21 CFR § 314.650 - Termination of requirements.

---
identifier: "/us/cfr/t21/s314.650"
source: "ecfr"
legal_status: "authoritative_unofficial"
title: "21 CFR § 314.650 - Termination of requirements."
title_number: 21
title_name: "Food and Drugs"
section_number: "314.650"
section_name: "Termination of requirements."
chapter_name: "FOOD AND DRUG ADMINISTRATION, DEPARTMENT OF HEALTH AND HUMAN SERVICES"
subchapter_number: "D"
subchapter_name: "DRUGS FOR HUMAN USE"
part_number: "314"
part_name: "APPLICATIONS FOR FDA APPROVAL TO MARKET A NEW DRUG"
positive_law: false
currency: "2026-04-05"
last_updated: "2026-04-05"
format_version: "1.1.0"
generator: "[email protected]"
authority: "21 U.S.C. 321, 331, 351, 352, 353, 355, 355a, 355f, 356, 356a, 356b, 356c, 356e, 360cc, 360ddd, 360ddd-1, 371, 374, 379e, 379k-1."
regulatory_source: "50 FR 7493, Feb. 22, 1985, unless otherwise noted."
cfr_part: "314"
---


# 314.650 Termination of requirements.

If FDA determines after approval under this subpart that the requirements established in §§ 314.610(b)(2), 314.620, and 314.630 are no longer necessary for the safe and effective use of a drug product, FDA will so notify the applicant.

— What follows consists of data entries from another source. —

import Literature.NumberTheory.QuadraticFields.ZsqrtdFormClassGroupProofs
import Mathlib.GroupTheory.Perm.Cycle.Type
import HarnessLib

/-!
# The class number `h(-4p)` is odd for a prime `p ≡ 3 (mod 4)`; a bound for `#C(ℤ[√d])`

Topic `NumberTheory/QuadraticFields`; proofs-only continuation (theorems only, no definition, no
named fact) of `ZsqrtdFormClassGroup.lean` / `ZsqrtdFormClassGroupProofs.lean` (Cox, *Primes of
the form x² + ny²*, Thm. 7.7 for the order `ℤ[√d]`: labels = reduced primitive positive definite
forms of discriminant `4d` ↔ `ClassGroup (ℤ√d)`, `cox_formClassGroup_holds`). We prove:

* `toClass_neg_b` — the class of the **opposite form** `(a, -b, c)` is the inverse of the class of
  `(a, b, c)` (Cox, Thm. 3.9, "its opposite is `f'(x,y) = ax² - bxy + cy²`" gives the inverse; here
  through Cox (7.6): `𝔞_f · 𝔞_{f'} = (a)`, the tree's `span_pair_mul_span_pair_neg`);
* `eq_one_of_inv_eq_self` — for a prime `p ≡ 3 (mod 4)`, **`C(ℤ[√-p])` has no element of order
  `2`**: by Cox, Lemma 3.10 a reduced form `(a, b, c)` of discriminant `D` has order `≤ 2` iff
  `b = 0`, `a = b` or `a = c`; for `D = -4p` the only *primitive* such form is the principal form
  `(1, 0, p)` (`b = 0` forces `ac = p`; `a = b` forces `(2, 2, (p+1)/2)`, imprimitive as
  `4 ∣ p + 1`; `a = c` forces `((p+1)/2, p-1, (p+1)/2)`, reduced only for `p = 3` where it is
  `(2, 2, 2)`) — the case `n = p ≡ 3 (mod 4)`, `r = 1`, `μ = r = 1` of Cox, Prop. 3.11 ("the class
  group `C(D)` has exactly `2^{μ-1}` elements of order `≤ 2`");
* `odd_card_classGroup_neg_prime` — hence **`#C(ℤ[√-p]) = h(-4p)` is odd** (Cauchy's theorem);
* `classNumber_le`, `card_classGroup_zsqrtd_le` — the crude bound
  `#C(ℤ[√d]) = h(4d) ≤ (|4d| + 1)(2|4d| + 1)` from the enumeration `reducedFormsList` of the tree
  (every reduced form is a `candidate`).

These feed the discharge of `Literature.Computability.Cryptography.Csidh.jmv_smallPrimesGenerate`
(`Computability/Cryptography/CsidhGenerators.lean`): the characters of `cl(ℤ[√-p])` have odd
order, so their class fields are tamely ramified at `2`.

## References

* [Cox2013] D. A. Cox, *Primes of the form x² + ny²*, 2nd ed., Wiley 2013: §3.A Thm. 3.9 (the
  opposite form is the inverse), §3.B **Lemma 3.10** and **Prop. 3.11** (PDF pp. 72–73 of the held
  copy), §7.A (7.6), §7.B Thm. 7.7.
-/

noncomputable section

open scoped nonZeroDivisors Classical

namespace Literature.NumberTheory.QuadraticFields.Quadratic.BinQF

variable {d : ℤ}

/-! ### The opposite form `(a, -b, c)` and the inverse class -/

/-- The opposite form `(a, -b, c)` of a primitive positive definite form of discriminant `D` is
primitive positive definite of discriminant `D`. [cite: Cox2013, §3.A Thm. 3.9] -/
theorem isPosPrim_neg_b {D : ℤ} {f : BinQF} (hf : f.IsPosPrim D) :
    (⟨f.a, -f.b, f.c⟩ : BinQF).IsPosPrim D := by
  refine ⟨?_, hf.a_pos, ?_⟩
  · rw [← hf.disc_eq, disc, disc]
    ring
  · have := hf.primitive
    unfold IsPrimitive at this ⊢
    simpa using this

variable [IsDomain (ℤ√d)]

/-- **The opposite form represents the inverse class**: for a primitive positive definite form
`f = (a, b, c)` of discriminant `4d`, `toClass (a, -b, c) = (toClass f)⁻¹` in `ClassGroup (ℤ√d)`,
because `𝔞_f · 𝔞_{(a,-b,c)} = (a, -β + √d)(a, β + √d) = (a)` is principal (Cox (7.6), `b = 2β`).
[cite: Cox2013, §3.A Thm. 3.9 with §7.A (7.6)] -/
theorem toClass_neg_b {f : BinQF} (hf : f.IsPosPrim (4 * d)) :
    toClass d ⟨f.a, -f.b, f.c⟩ = (toClass d f)⁻¹ := by
  set g : BinQF := ⟨f.a, -f.b, f.c⟩ with hg
  have hgp : g.IsPosPrim (4 * d) := isPosPrim_neg_b hf
  obtain ⟨β, hb, hd⟩ := exists_b_eq_two_mul hf.disc_eq
  have hbg : g.b = 2 * (-β) := by simp [hg, hb]
  obtain ⟨x, y, z, hxyz⟩ := exists_combination_of_isPrimitive hf.primitive
  have hprod : ideal d f * ideal d g = Ideal.span {(f.a : ℤ√d)} := by
    rw [ideal_eq_span_pair hb, ideal_eq_span_pair hbg]
    exact span_pair_mul_span_pair_neg hd ⟨x, y, z, by rw [← hxyz, hb]⟩
  have hfu : IsUnit (fracIdeal d f) := isUnit_fracIdeal_of_isPosPrim hf
  have hgu : IsUnit (fracIdeal d g) := isUnit_fracIdeal_of_isPosPrim hgp
  have ha0 : (f.a : ℤ√d) ≠ 0 := by exact_mod_cast hf.a_pos.ne'
  have hunit : IsUnit (fracIdeal d f * fracIdeal d g) := hfu.mul hgu
  rw [toClass_of_isUnit hfu, toClass_of_isUnit hgu, eq_inv_iff_mul_eq_one, ← map_mul]
  have hu : hgu.unit * hfu.unit = hunit.unit :=
    Units.ext (by simp only [Units.val_mul, IsUnit.unit_spec]; exact mul_comm _ _)
  rw [hu, ClassGroup.mk_eq_one_of_coe_ideal (I' := ideal d f * ideal d g)
    (by rw [IsUnit.unit_spec, fracIdeal, fracIdeal, FractionalIdeal.coeIdeal_mul])]
  exact ⟨f.a, ha0, hprod⟩

omit [IsDomain (ℤ√d)] in
/-- The opposite of a reduced form is reduced, unless `b > 0` and (`b = a` or `a = c`) — the
boundary cases of Cox, Lemma 3.10. [cite: Cox2013, §3.B Lemma 3.10] -/
theorem isReduced_neg_b_or {f : BinQF} (hr : f.IsReduced) :
    (⟨f.a, -f.b, f.c⟩ : BinQF).IsReduced ∨ (0 < f.b ∧ (f.b = f.a ∨ f.a = f.c)) := by
  obtain ⟨h1, h2, h3⟩ := hr
  by_cases hb : 0 < f.b ∧ (f.b = f.a ∨ f.a = f.c)
  · exact Or.inr hb
  · refine Or.inl ⟨by simpa using h1, h2, ?_⟩
    rintro (h | h)
    · simp only [abs_neg] at h
      by_contra hneg
      have hpos : 0 < f.b := by simp only [neg_nonneg, not_le] at hneg; exact hneg
      exact hb ⟨hpos, Or.inl (by rw [← h, abs_of_pos hpos])⟩
    · by_contra hneg
      have hpos : 0 < f.b := by simp only [neg_nonneg, not_le] at hneg; exact hneg
      exact hb ⟨hpos, Or.inr h⟩

omit [IsDomain (ℤ√d)] in
/-- A product `u * v` of integers `u, v ≥ 2` is not a (natural) prime. [folklore] -/
theorem not_prime_of_mul_eq {u v : ℤ} {p : ℕ} (hu : 2 ≤ u) (hv : 2 ≤ v) (h : u * v = p) :
    ¬ p.Prime := by
  intro hp
  lift u to ℕ using (by omega) with u' hu'
  lift v to ℕ using (by omega) with v' hv'
  have h' : u' * v' = p := by exact_mod_cast h
  rw [← h', Nat.prime_mul_iff] at hp
  rcases hp with ⟨-, h1⟩ | ⟨-, h1⟩ <;> omega

omit [IsDomain (ℤ√d)] in
/-- **No primitive reduced form of discriminant `-4p` (`p ≡ 3 (mod 4)` prime) lies on the
boundary `b = a > 0` or `a = c, b > 0`** of Cox's Lemma 3.10: `b = a` gives `a(4c - a) = 4p`,
whence `(a, b, c) = (2, 2, (p+1)/2)` with `(p+1)/2` even; `a = c` gives `(a - β)(a + β) = p`
(`b = 2β`), whence `b = p - 1 ≤ a = (p+1)/2`, `p = 3` and `(a, b, c) = (2, 2, 2)`; neither is
primitive. [cite: Cox2013, §3.B Lemma 3.10 and Prop. 3.11] -/
theorem not_boundary_of_isLabel_neg_prime {p : ℕ} (hp : p.Prime) (hp4 : p % 4 = 3) {f : BinQF}
    (hf : f.IsPosPrim (4 * -(p : ℤ))) (hr : f.IsReduced) (hb0 : 0 < f.b)
    (hbd : f.b = f.a ∨ f.a = f.c) : False := by
  have ha := hf.a_pos
  obtain ⟨h1, h2, -⟩ := hr
  have hdisc := hf.disc_eq
  simp only [disc] at hdisc
  have hprim := (isPrimitive_iff f).1 hf.primitive 2
  have h2unit : ¬ IsUnit (2 : ℤ) := by decide
  rcases hbd with hba | hac
  · -- `b = a`: `a (4c - a) = 4p`
    have hb2 : (2 : ℤ) ∣ f.b := by
      have : (2 : ℤ) ∣ f.b ^ 2 := ⟨2 * f.a * f.c + 2 * -(p : ℤ), by linarith⟩
      exact Int.Prime.dvd_pow' Nat.prime_two this
    obtain ⟨a₁, ha₁⟩ : (2 : ℤ) ∣ f.a := hba ▸ hb2
    have ha₁pos : 0 < a₁ := by omega
    have key : a₁ * (2 * f.c - a₁) = p := by nlinarith
    -- `a₁ = 1` or `2c - a₁ = 1`
    have hcases : a₁ = 1 ∨ 2 * f.c - a₁ = 1 := by
      by_contra hne
      push Not at hne
      have hv : 1 ≤ 2 * f.c - a₁ := by
        by_contra hlt
        have : a₁ * (2 * f.c - a₁) ≤ 0 := by nlinarith
        have : (0 : ℤ) < p := by exact_mod_cast hp.pos
        omega
      exact not_prime_of_mul_eq (u := a₁) (v := 2 * f.c - a₁) (by omega) (by omega) key hp
    rcases hcases with h | h
    · -- `a = 2 = b`, `2c = p + 1`, `c` even: not primitive
      subst h
      have hc : 2 * f.c = p + 1 := by nlinarith
      have hc2 : (2 : ℤ) ∣ f.c := by
        have h4 : (4 : ℤ) ∣ (p : ℤ) + 1 := by
          have : ((p : ℤ) + 1) % 4 = 0 := by omega
          exact Int.dvd_of_emod_eq_zero this
        obtain ⟨k, hk⟩ := h4
        exact ⟨k, by omega⟩
      exact h2unit (hprim ⟨1, by omega⟩ hb2 hc2)
    · -- `a₁ = p`: `a = 2p > c = (p+1)/2`
      have hcp : 2 * f.c = p + a₁ := by omega
      have : a₁ = p := by nlinarith
      subst this
      have : (2 : ℤ) ≤ p := by exact_mod_cast hp.two_le
      nlinarith
  · -- `a = c`: `(a - β)(a + β) = p`
    obtain ⟨β, hbβ, hd⟩ := exists_b_eq_two_mul hf.disc_eq
    rw [← hac] at hd
    have key : (f.a - β) * (f.a + β) = p := by nlinarith
    have hβpos : 0 < β := by omega
    have hβa : 2 * β ≤ f.a := by
      have : |f.b| = f.b := abs_of_pos hb0
      omega
    have hcases : f.a - β = 1 := by
      by_contra hne
      exact not_prime_of_mul_eq (u := f.a - β) (v := f.a + β) (by omega) (by omega) key hp
    have hsum : f.a + β = p := by rw [hcases, one_mul] at key; exact key
    -- then `b = p - 1 ≤ a = (p + 1)/2` forces `p = 3`, `f = (2, 2, 2)`
    have hp3 : (p : ℤ) = 3 := by
      have : (3 : ℤ) ≤ p := by
        have := hp.two_le
        omega
      omega
    have ha2 : f.a = 2 := by omega
    have hb2' : f.b = 2 := by omega
    exact h2unit (hprim ⟨1, by omega⟩ ⟨1, by omega⟩ ⟨1, by omega⟩)

/-- **`C(ℤ[√-p])` has no element of order `2`** for a prime `p ≡ 3 (mod 4)`: a class equal to its
inverse is trivial. With `f = (a, b, c)` the label of `C` (Cox Thm. 7.7), the opposite form
`(a, -b, c)` has class `C⁻¹ = C`; if it is reduced then it equals `f` (uniqueness of reduced
forms), so `b = 0`, `ac = p`, `f = (1, 0, p)` is the principal form; otherwise `f` is on the
boundary of Lemma 3.10, excluded by `not_boundary_of_isLabel_neg_prime`. This is the case
`D = -4p`, `μ = r = 1` of Cox, Prop. 3.11: exactly `2^{μ-1} = 1` class of order `≤ 2`.
[cite: Cox2013, §3.B Lemma 3.10 and Prop. 3.11] -/
theorem eq_one_of_inv_eq_self {p : ℕ} (hp : p.Prime) (hp4 : p % 4 = 3) [IsDomain (ℤ√(-(p : ℤ)))]
    {C : ClassGroup (ℤ√(-(p : ℤ)))} (hC : C⁻¹ = C) : C = 1 := by
  have hd : (-(p : ℤ)) < 0 := by have := hp.pos; omega
  set f : BinQF := ofClass (-(p : ℤ)) C with hfdef
  obtain ⟨hfl, hfC⟩ := isLabel_ofClass_and cox_formClassGroup_holds hd C
  rw [← hfdef] at hfl hfC
  obtain ⟨hfp, hfr⟩ := hfl
  have hgp : (⟨f.a, -f.b, f.c⟩ : BinQF).IsPosPrim (4 * -(p : ℤ)) := isPosPrim_neg_b hfp
  have hgC : toClass (-(p : ℤ)) ⟨f.a, -f.b, f.c⟩ = C := by rw [toClass_neg_b hfp, hfC, hC]
  rcases isReduced_neg_b_or hfr with hgr | ⟨hb0, hbd⟩
  · -- the opposite form is a label of the same class: `b = 0`, `ac = p`, `f = (1, 0, p)`
    have hfg : (⟨f.a, -f.b, f.c⟩ : BinQF) = f :=
      eq_of_toClass_eq cox_formClassGroup_holds hd ⟨hgp, hgr⟩ ⟨hfp, hfr⟩ (hgC.trans hfC.symm)
    have hb : f.b = 0 := by
      have := congrArg BinQF.b hfg
      simp only at this
      omega
    have hdisc := hfp.disc_eq
    simp only [disc, hb] at hdisc
    have hac : f.a * f.c = p := by linarith
    have ha := hfp.a_pos
    obtain ⟨-, hle, -⟩ := hfr
    have ha1 : f.a = 1 := by
      by_contra hne
      have hc2 : 2 ≤ f.c := by omega
      exact not_prime_of_mul_eq (u := f.a) (v := f.c) (by omega) hc2 hac hp
    have hfpr : f = principalForm (-(p : ℤ)) := by
      have hc : f.c = p := by rw [ha1, one_mul] at hac; exact hac
      rw [principalForm]
      ext
      · exact ha1
      · exact hb
      · rw [hc, neg_neg]
    rw [← hfC, hfpr, toClass_principalForm]
  · exact (not_boundary_of_isLabel_neg_prime hp hp4 hfp hfr hb0 hbd).elim

/-- **The class number `h(-4p) = #C(ℤ[√-p])` is odd** for a prime `p ≡ 3 (mod 4)` (Cox,
Prop. 3.11 with Thm. 7.7: `2^{μ-1} = 1` class of order `≤ 2`; by Cauchy's theorem a group of even
order has an element of order `2`). [cite: Cox2013, §3.B Prop. 3.11] -/
theorem odd_card_classGroup_neg_prime {p : ℕ} (hp : p.Prime) (hp4 : p % 4 = 3)
    [IsDomain (ℤ√(-(p : ℤ)))] : Odd (Nat.card (ClassGroup (ℤ√(-(p : ℤ))))) := by
  have hd : (-(p : ℤ)) < 0 := by have := hp.pos; omega
  have hcard := card_classGroup_eq_classNumber (d := -(p : ℤ)) cox_formClassGroup_holds hd
  have hpos : 0 < Nat.card (ClassGroup (ℤ√(-(p : ℤ)))) := by
    rw [hcard]
    exact classNumber_pos (by omega) (Or.inl (by omega))
  haveI : Finite (ClassGroup (ℤ√(-(p : ℤ)))) := Nat.finite_of_card_ne_zero hpos.ne'
  by_contra hodd
  rw [Nat.not_odd_iff_even, even_iff_two_dvd] at hodd
  haveI : Fact (Nat.Prime 2) := ⟨Nat.prime_two⟩
  obtain ⟨x, hx⟩ := exists_prime_orderOf_dvd_card' 2 hodd
  have hx2 : x ^ 2 = 1 := by rw [← hx, pow_orderOf_eq_one]
  have hinv : x⁻¹ = x := by
    rw [inv_eq_iff_mul_eq_one, ← sq, hx2]
  have h1 := eq_one_of_inv_eq_self hp hp4 hinv
  rw [h1, orderOf_one] at hx
  exact absurd hx (by norm_num)

/-! ### A bound for the class number -/

omit [IsDomain (ℤ√d)] in
/-- `bndAux n k ≤ k`. [folklore] -/
theorem bndAux_le (n k : ℕ) : bndAux n k ≤ k := by
  induction k with
  | zero => simp [bndAux]
  | succ k ih =>
    simp only [bndAux]
    split_ifs
    · exact le_rfl
    · exact ih.trans (Nat.le_succ k)

omit [IsDomain (ℤ√d)] in
/-- `redBound D ≤ |D|`. [folklore] -/
theorem redBound_le (D : ℤ) : redBound D ≤ D.natAbs := bndAux_le _ _

omit [IsDomain (ℤ√d)] in
/-- The number of candidates is `(redBound D + 1)(2 redBound D + 1)`. [folklore] -/
theorem length_candidatesList (D : ℤ) :
    (candidatesList D).length = (redBound D + 1) * (2 * redBound D + 1) := by
  rw [candidatesList, List.length_flatMap]
  simp only [List.length_map, List.length_range, List.map_const', List.sum_replicate,
    smul_eq_mul]

omit [IsDomain (ℤ√d)] in
/-- **Crude class number bound**: `h(D) ≤ (redBound D + 1)(2 redBound D + 1) ≤ (|D|+1)(2|D|+1)`
(every reduced form is among the candidates). [folklore] -/
theorem classNumber_le (D : ℤ) : classNumber D ≤ (D.natAbs + 1) * (2 * D.natAbs + 1) := by
  rw [classNumber, reducedFormsList]
  refine (List.length_filter_le _ _).trans ?_
  rw [length_candidatesList]
  have := redBound_le D
  exact Nat.mul_le_mul (by omega) (by omega)

/-- `#C(ℤ[√d]) ≤ (4|d| + 1)(8|d| + 1)` for `d < 0` (Cox Thm. 7.7: `#C(ℤ[√d]) = h(4d)`, and the
crude bound `classNumber_le`). [cite: Cox2013, §7.B Thm. 7.7(ii)] -/
theorem card_classGroup_zsqrtd_le (hd : d < 0) :
    Nat.card (ClassGroup (ℤ√d)) ≤ (4 * d.natAbs + 1) * (2 * (4 * d.natAbs) + 1) := by
  rw [card_classGroup_eq_classNumber cox_formClassGroup_holds hd]
  have h := classNumber_le (4 * d)
  have e : (4 * d).natAbs = 4 * d.natAbs := by rw [Int.natAbs_mul]; rfl
  rwa [e] at h

end Literature.NumberTheory.QuadraticFields.Quadratic.BinQF

end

Ordinarily, for drug products approved under § 314.610, these requirements will no longer apply when FDA determines that the postmarketing study verifies and describes the drug product's clinical benefit. For drug products approved under § 314.610, the restrictions would no longer apply when FDA determines that safe use of the drug product can be ensured through appropriate labeling. FDA also retains the discretion to remove specific postapproval requirements upon review of a petition submitted by the sponsor in accordance with § 10.30 of this chapter.